The network organization and the phosphorylation of cytokeratins are concomitantly modified by forskolin in the enterocyte-like differentiated Caco-2 cell line

Abstract

Confluent Caco-2 cells, originating from a human colon carcinoma, display morphological and functional characteristics of differentiated enterocytes such as the presence of a polarized monolayer covered by an apical brush border that express several hydrolases. The adaptation of these cells to grow in the continuous presence of forskolin, a drug known to stimulate adenylyl cyclase permanently, has been previously shown to result in a decreased apical expression of hydrolases and in morphological alterations including the disappearance of intercellular spaces and shortening of microvilli.

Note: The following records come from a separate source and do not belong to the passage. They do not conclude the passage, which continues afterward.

import Summits.QuantumFields.QCD.Theorems.EulerDescentRetypedContinuumComplementHeavyCalibrationPinnedFamily
import Summits.QuantumFields.QCD.Theorems.EulerDescentRetypedContinuumComplementHeavyCalibrationTransferTwoPoint
import HarnessLib

/-!
# The pinned calibrated family TUNED to a reference renormalisation: ratio convergence from positivity
(helper of stub `stub_heavyCalibration`, line `vitali-mass-descent`, crux
`Summit.QuantumFields.QCD.Theses.EulerDescent.RetypedContinuumComplement`, item stmt-QuantumFields-16903)

The heavy transfer (`…HeavyCalibrationHeavyTransfer`) asks for convergence of the ratios
`λ_k(s) = 𝒞.z(m,s,k)/zb(s,k)` against a reference scheme `(zb, shiftb)` (the heavy body's witness).
Here the family is CHOSEN for that purpose — given ANY assignment `m ↦ (zb m, shiftb m)` of reference
renormalisations (no regularity in `m` is required of a `CalibratedSpeciesFamily`):

* `exists_tunedCalibratedFamily` — a calibrated family `𝒞` (the pinned family of
  `exists_pinnedCalibratedFamily` with the default `ζ` tuned to the reference) with `𝒞.τ₀ = τ₀`,
  `𝒞.f₀ = f₀`, such that for every `(m, s, k)`: if the reference connected calibrating function
  `C = ⟨Φ_b^s(Θf₀)Φ_b^s(f₀)⟩_conn` has `Re C > 0` then `λ_k(s)² = 1/Re C` (on the positive-real branch
  the calibration pins it — the biting dictionary of `…TransferTwoPoint` —, off it the tuned default
  does), and otherwise `𝒞.z(m,s,k) = |zb(m,s,k)|`;
* `tendsto_ratio_of_tendsto_ref` — if `zb(m,s,·) > 0` and `C(m,s,k) → c` with `Re c > 0`, then
  `λ_k(s) → (Re c)^{-1/2}`;
* `tendsto_ratio_of_eventually_nonpos` — if `zb(m,s,·) > 0` and eventually `Re C(m,s,k) ≤ 0` then
  `λ_k(s) = 1` eventually; `connectedTwoPoint_null` — for the null species `pseudoIm f f` every
  reference connected function vanishes, so this is their case.

With `…HeavyTransfer` this closes the stub CONDITIONALLY: what is left at a heavy tuple is exactly a
heavy-body witness with `zb > 0`, zero-point function eventually `1`, and `lim_k C(m,s,k)` of positive
real part for every non-null species `s` (Källén–Lehmann positivity of every non-null channel).
Def-free theorem file; everything here is proved.
-/

noncomputable section

namespace Summit.QuantumFields.QCD.Cruxes.RetypedContinuumComplement.VitaliMassDescent

open scoped BigOperators SchwartzMap
open MeasureTheory Filter Topology
open Literature.MathematicalPhysics.AQFT Literature.Probability.LatticeModels
  Literature.MathematicalPhysics.QuantumLattice Literature.MathematicalPhysics.QuantumFieldTheory

variable {Nf : ℕ}

/-! ### The reference connected calibrating function read over the bare scheme -/

/-- The reference connected calibrating function over `(zb, shiftb)` is `zb²` times the bare one
(`z ≡ 1`, any shifts): real and imaginary parts. [folklore] -/
theorem ref_connectedTwoPoint_re_im (reg : QCDRegularisation Nf) (m : Fin Nf → ℝ)
    (zb shiftb shift₁ : QCDField Nf → ℕ → ℝ) (k : ℕ) (s : QCDField Nf) (g h : 𝓢(EuclideanSpace ℝ (Fin 4), ℝ)) :
    ((reg.scheme m zb shiftb).connectedTwoPoint k s s g h).re =
        zb s k ^ 2 * ((reg.scheme m (fun _ _ => (1 : ℝ)) shift₁).connectedTwoPoint k s s g h).re ∧
      ((reg.scheme m zb shiftb).connectedTwoPoint k s s g h).im =
        zb s k ^ 2 * ((reg.scheme m (fun _ _ => (1 : ℝ)) shift₁).connectedTwoPoint k s s g h).im := by
  have ht := connectedTwoPoint_transfer reg m (fun _ _ => (1 : ℝ)) shift₁ zb shiftb k s s one_ne_zero
    one_ne_zero g h
  rw [div_one, ← Complex.ofReal_mul, ← sq] at ht
  rw [ht, Complex.re_ofReal_mul, Complex.im_ofReal_mul]
  exact ⟨rfl, rfl⟩

/-! ### The tuned pinned family -/

/-- **The pinned calibrated family tuned to a reference renormalisation.**  For every `reg`, `τ₀ > 0`,
real `f₀ ≠ 0` in the slab `τ₀/2 ≤ x⁰ ≤ τ₀` and every assignment `m ↦ (zb m, shiftb m)` of reference
renormalisations with `zb` never zero, there is a calibrated species family `𝒞` with `𝒞.τ₀ = τ₀`,
`𝒞.f₀ = f₀` whose ratios against the reference are PINNED wherever the reference connected
calibrating function `C = ⟨Φ_b^s(Θf₀)Φ_b^s(f₀)⟩_conn` has positive real part — `(𝒞.z/zb)² = 1/Re C` —
and which equals `|zb|` elsewhere. [cite: MontvayMunster1994, §1.7 (1.251)–(1.253) and §5.1] -/
theorem exists_tunedCalibratedFamily (reg : QCDRegularisation Nf) {τ₀ : ℝ} (hτ₀ : 0 < τ₀)
    {f₀ : 𝓢(EuclideanSpace ℝ (Fin 4), ℝ)} (hf₀ : f₀ ≠ 0)
    (hsl : tsupport (f₀ : EuclideanSpace ℝ (Fin 4) → ℝ) ⊆ timeSlab 4 (τ₀ / 2) τ₀)
    (zb shiftb : (Fin Nf → ℝ) → QCDField Nf → ℕ → ℝ) (hzb : ∀ m s k, zb m s k ≠ 0) :
    ∃ 𝒞 : CalibratedSpeciesFamily reg, 𝒞.τ₀ = τ₀ ∧ 𝒞.f₀ = f₀ ∧
      ∀ (m : Fin Nf → ℝ) (s : QCDField Nf) (k : ℕ),
        (0 < ((reg.scheme m (zb m) (shiftb m)).connectedTwoPoint k s s (thetaTest 4 f₀) f₀).re →
          (𝒞.z m s k / zb m s k) ^ 2 =
            (((reg.scheme m (zb m) (shiftb m)).connectedTwoPoint k s s (thetaTest 4 f₀) f₀).re)⁻¹) ∧
        (¬ 0 < ((reg.scheme m (zb m) (shiftb m)).connectedTwoPoint k s s (thetaTest 4 f₀) f₀).re →
          𝒞.z m s k = |zb m s k|) := by
  classical
  -- the tuned default
  obtain ⟨ζ, hζ⟩ : ∃ ζ : (Fin Nf → ℝ) → QCDField Nf → ℕ → ℝ, ∀ m s k, ζ m s k =
      if 0 < ((reg.scheme m (zb m) (shiftb m)).connectedTwoPoint k s s (thetaTest 4 f₀) f₀).re then
        |zb m s k| * (Real.sqrt ((reg.scheme m (zb m) (shiftb m)).connectedTwoPoint k s s
          (thetaTest 4 f₀) f₀).re)⁻¹
      else |zb m s k| := ⟨_, fun _ _ _ => rfl⟩
  have hζpos : ∀ m s k, 0 < ζ m s k := fun m s k => by
    rw [hζ]
    split_ifs with h
    · exact mul_pos (abs_pos.2 (hzb m s k)) (inv_pos.2 (Real.sqrt_pos.2 h))
    · exact abs_pos.2 (hzb m s k)
  obtain ⟨𝒞, hτ, hf, -, hpin⟩ := exists_pinnedCalibratedFamily reg hτ₀ hf₀ hsl ζ hζpos
  refine ⟨𝒞, hτ, hf, fun m s k => ?_⟩
  subst hf
  obtain ⟨hre, him⟩ := ref_connectedTwoPoint_re_im reg m (zb m) (shiftb m) (𝒞.shift m) k s
    (thetaTest 4 𝒞.f₀) 𝒞.f₀
  obtain ⟨hp₁, hp₂⟩ := hpin m s k
  have hz2 : 0 < zb m s k ^ 2 := sq_pos_iff.2 (hzb m s k)
  constructor
  · intro hpos
    by_cases hbr : 0 < ((reg.scheme m (fun _ _ => (1 : ℝ)) (𝒞.shift m)).connectedTwoPoint k s s
        (thetaTest 4 𝒞.f₀) 𝒞.f₀).re ∧
        ((reg.scheme m (fun _ _ => (1 : ℝ)) (𝒞.shift m)).connectedTwoPoint k s s (thetaTest 4 𝒞.f₀) 𝒞.f₀).im = 0
    · -- the calibration pins `𝒞.z = (Re C₁)^{-1/2}`, `Re C = zb² Re C₁`
      rw [hp₁ hbr, hre, div_pow, inv_pow, Real.sq_sqrt hbr.1.le, mul_inv, div_eq_mul_inv]
      ring
    · -- the tuned default
      rw [hp₂ hbr, hζ, if_pos hpos, div_pow, mul_pow, inv_pow, Real.sq_sqrt hpos.le, sq_abs,
        mul_div_right_comm, div_self hz2.ne', one_mul]
  · intro hnp
    have hbr : ¬ (0 < ((reg.scheme m (fun _ _ => (1 : ℝ)) (𝒞.shift m)).connectedTwoPoint k s s
        (thetaTest 4 𝒞.f₀) 𝒞.f₀).re ∧
        ((reg.scheme m (fun _ _ => (1 : ℝ)) (𝒞.shift m)).connectedTwoPoint k s s (thetaTest 4 𝒞.f₀) 𝒞.f₀).im = 0) := by
      rintro ⟨h₁, -⟩
      exact hnp (by rw [hre]; exact mul_pos hz2 h₁)
    rw [hp₂ hbr, hζ, if_neg hnp]

/-! ### Ratio convergence from the tuning -/

/-- **Ratio convergence from positivity of the reference limit.**  If the ratios are pinned by
`(𝒞.z/zb)² = 1/Re C` wherever `Re C > 0` (the tuned family), `zb(m,s,·) > 0`, and the reference
connected calibrating functions `C(m,s,k)` converge to `c` with `Re c > 0`, then
`𝒞.z(m,s,k)/zb(m,s,k) → (Re c)^{-1/2}`. [folklore] -/
theorem tendsto_ratio_of_tendsto_ref {reg : QCDRegularisation Nf} (𝒞 : CalibratedSpeciesFamily reg)
    (m : Fin Nf → ℝ) (zb : QCDField Nf → ℕ → ℝ) (s : QCDField Nf) (C : ℕ → ℂ)
    (hpin : ∀ k, 0 < (C k).re → (𝒞.z m s k / zb s k) ^ 2 = ((C k).re)⁻¹)
    (hzb : ∀ k, 0 < zb s k) {c : ℂ} (hc : 0 < c.re) (hC : Tendsto C atTop (𝓝 c)) :
    Tendsto (fun k : ℕ => 𝒞.z m s k / zb s k) atTop (𝓝 (Real.sqrt c.re)⁻¹) := by
  have hre : Tendsto (fun k => (C k).re) atTop (𝓝 c.re) := (Complex.continuous_re.tendsto c).comp hC
  have hev : ∀ᶠ k in atTop, 0 < (C k).re := hre.eventually_const_lt hc
  have hlim : Tendsto (fun k => (Real.sqrt (C k).re)⁻¹) atTop (𝓝 (Real.sqrt c.re)⁻¹) :=
    ((Real.continuous_sqrt.tendsto _).comp hre).inv₀ (Real.sqrt_pos.2 hc).ne'
  refine hlim.congr' (hev.mono fun k hk => ?_)
  have hr : 0 < 𝒞.z m s k / zb s k := div_pos (𝒞.z_pos m s k) (hzb k)
  dsimp only
  rw [← Real.sqrt_sq hr.le, hpin k hk, Real.sqrt_inv]

/-- **Ratio convergence where the reference calibrating function is not positive.**  If the family
equals `|zb|` wherever `Re C ≤ 0` (the tuned family), `zb(m,s,·) > 0`, and eventually `Re C(m,s,k) ≤ 0`,
then the ratio is eventually `1`, hence converges to `1`. [folklore] -/
theorem tendsto_ratio_of_eventually_nonpos {reg : QCDRegularisation Nf} (𝒞 : CalibratedSpeciesFamily reg)
    (m : Fin Nf → ℝ) (zb : QCDField Nf → ℕ → ℝ) (s : QCDField Nf) (C : ℕ → ℂ)
    (hoff : ∀ k, ¬ 0 < (C k).re → 𝒞.z m s k = |zb s k|) (hzb : ∀ k, 0 < zb s k)
    (hev : ∀ᶠ k in atTop, ¬ 0 < (C k).re) :
    Tendsto (fun k : ℕ => 𝒞.z m s k / zb s k) atTop (𝓝 1) := by
  refine tendsto_const_nhds.congr' (hev.mono fun k hk => ?_)
  dsimp only
  rw [hoff k hk, abs_of_pos (hzb k), div_self (hzb k).ne']

/-! ### Null species: the reference connected functions vanish -/

/-- The lattice representative of the null species `pseudoIm f f` is the zero Grassmann element. [folklore] -/
theorem insertion_pseudoIm_self {L : ℕ} [NeZero L]
    (U : GaugeConfig 4 L (Matrix.specialUnitaryGroup (Fin 3) ℂ)) (fl : Fin Nf)
    (x : Literature.Probability.LatticeModels.Site 4) :
    insertion U (QCDField.pseudoIm fl fl : QCDField Nf) x = 0 := by
  simp [insertion]

/-- With a vanishing additive counterterm the smeared null field is zero, so every `n`-point function
containing it vanishes. [folklore] -/
theorem qcdLatticeSchwinger_null_eq_zero (reg : QCDRegularisation Nf) (m : Fin Nf → ℝ)
    (z shift : QCDField Nf → ℕ → ℝ) (k : ℕ) {n : ℕ} (σ : Fin n → QCDField Nf)
    (f : Fin n → 𝓢(EuclideanSpace ℝ (Fin 4), ℝ)) {i : Fin n} {fl : Fin Nf}
    (hi : σ i = QCDField.pseudoIm fl fl) (hsh : shift (QCDField.pseudoIm fl fl) k = 0) :
    qcdLatticeSchwinger (reg.scheme m z shift) k n σ f = 0 := by
  have hΦ : ∀ (U : GaugeConfig 4 ((reg.scheme m z shift).side k) (Matrix.specialUnitaryGroup (Fin 3) ℂ))
      (g : 𝓢(EuclideanSpace ℝ (Fin 4), ℝ)),
      smearedInsertion (reg.scheme m z shift) k U (QCDField.pseudoIm fl fl) g = 0 := fun U g => by
    unfold smearedInsertion
    refine Finset.sum_eq_zero fun x _ => ?_
    rw [insertion_pseudoIm_self, show (reg.scheme m z shift).shift (QCDField.pseudoIm fl fl) k = 0 from hsh,
      Complex.ofReal_zero, map_zero, sub_zero, smul_zero]
  have h0 : ∀ U : GaugeConfig 4 ((reg.scheme m z shift).side k) (Matrix.specialUnitaryGroup (Fin 3) ℂ),
      ((List.ofFn fun i => smearedInsertion (reg.scheme m z shift) k U (σ i) (f i)).prod) = 0 := fun U =>
    List.prod_eq_zero ((List.mem_ofFn' _ _).2 ⟨i, by simp only [hi, hΦ]⟩)
  simp [qcdLatticeSchwinger, h0]

/-- **The reference connected calibrating functions of a null species vanish** (for any reference
scheme with `zb(s,k) ≠ 0` on it): the null field `pseudoIm f f` is a constant inside correlation
functions, and truncation kills constants (transfer to the sister scheme with zero counterterm, whose
null field is literally zero). [folklore] -/
theorem connectedTwoPoint_null (reg : QCDRegularisation Nf) (m : Fin Nf → ℝ)
    (zb shiftb : QCDField Nf → ℕ → ℝ) (k : ℕ) (fl : Fin Nf)
    (hz : zb (QCDField.pseudoIm fl fl) k ≠ 0) (g h : 𝓢(EuclideanSpace ℝ (Fin 4), ℝ)) :
    (reg.scheme m zb shiftb).connectedTwoPoint k (QCDField.pseudoIm fl fl) (QCDField.pseudoIm fl fl) g h = 0 := by
  rw [connectedTwoPoint_transfer reg m zb (fun _ _ => (0 : ℝ)) zb shiftb k _ _ hz hz g h]
  simp only [QCDScheme.connectedTwoPoint, QCDScheme.twoPoint_eq, QCDScheme.onePoint_eq]
  rw [qcdLatticeSchwinger_null_eq_zero reg m zb _ k ![QCDField.pseudoIm fl fl, QCDField.pseudoIm fl fl] ![g, h]
      (i := 0) (fl := fl) rfl rfl,
    qcdLatticeSchwinger_null_eq_zero reg m zb _ k (fun _ => QCDField.pseudoIm fl fl) (fun _ => g)
      (i := 0) (fl := fl) rfl rfl]
  simp

end Summit.QuantumFields.QCD.Cruxes.RetypedContinuumComplement.VitaliMassDescent

end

In the present work we have analyzed the possibility that cytoskeletal proteins may be the target of forskolin in living Caco-2 cells. We show that forskolin initiates dramatic changes in the spatial organization of the cytokeratin network that correlate with an increased phosphorylation of cytokeratin molecules, whereas microtubules, microfilaments and vimentin remain mainly unaffected. Indirect immunofluorescence studies show that the cytokeratin network is redistributed from the cell periphery to the cytoplasm. Biochemical experiments indicate that forskolin doesn't interfere with the cytokeratin profile, since the three cytokeratins normally found in intestine (CK 8, CK 18, CK 19) are similarly expressed in both control and forskolin-Caco-2 cells. Analysis of 32P-labeled cytokeratin extracted from the two cell populations demonstrates that forskolin quantitatively increases the phosphorylation of type I cytokeratin (CK 18 and CK 19), whereas the phosphorylation of type II cytokeratin (CK 8) is altered both quantitatively and qualitatively with the emergence of a new phosphorylation site. These results provide a new cell system in which it is possible to control the subcellular distribution of cytokeratin by changing their phosphorylation status and therefore to study their potential cellular functions.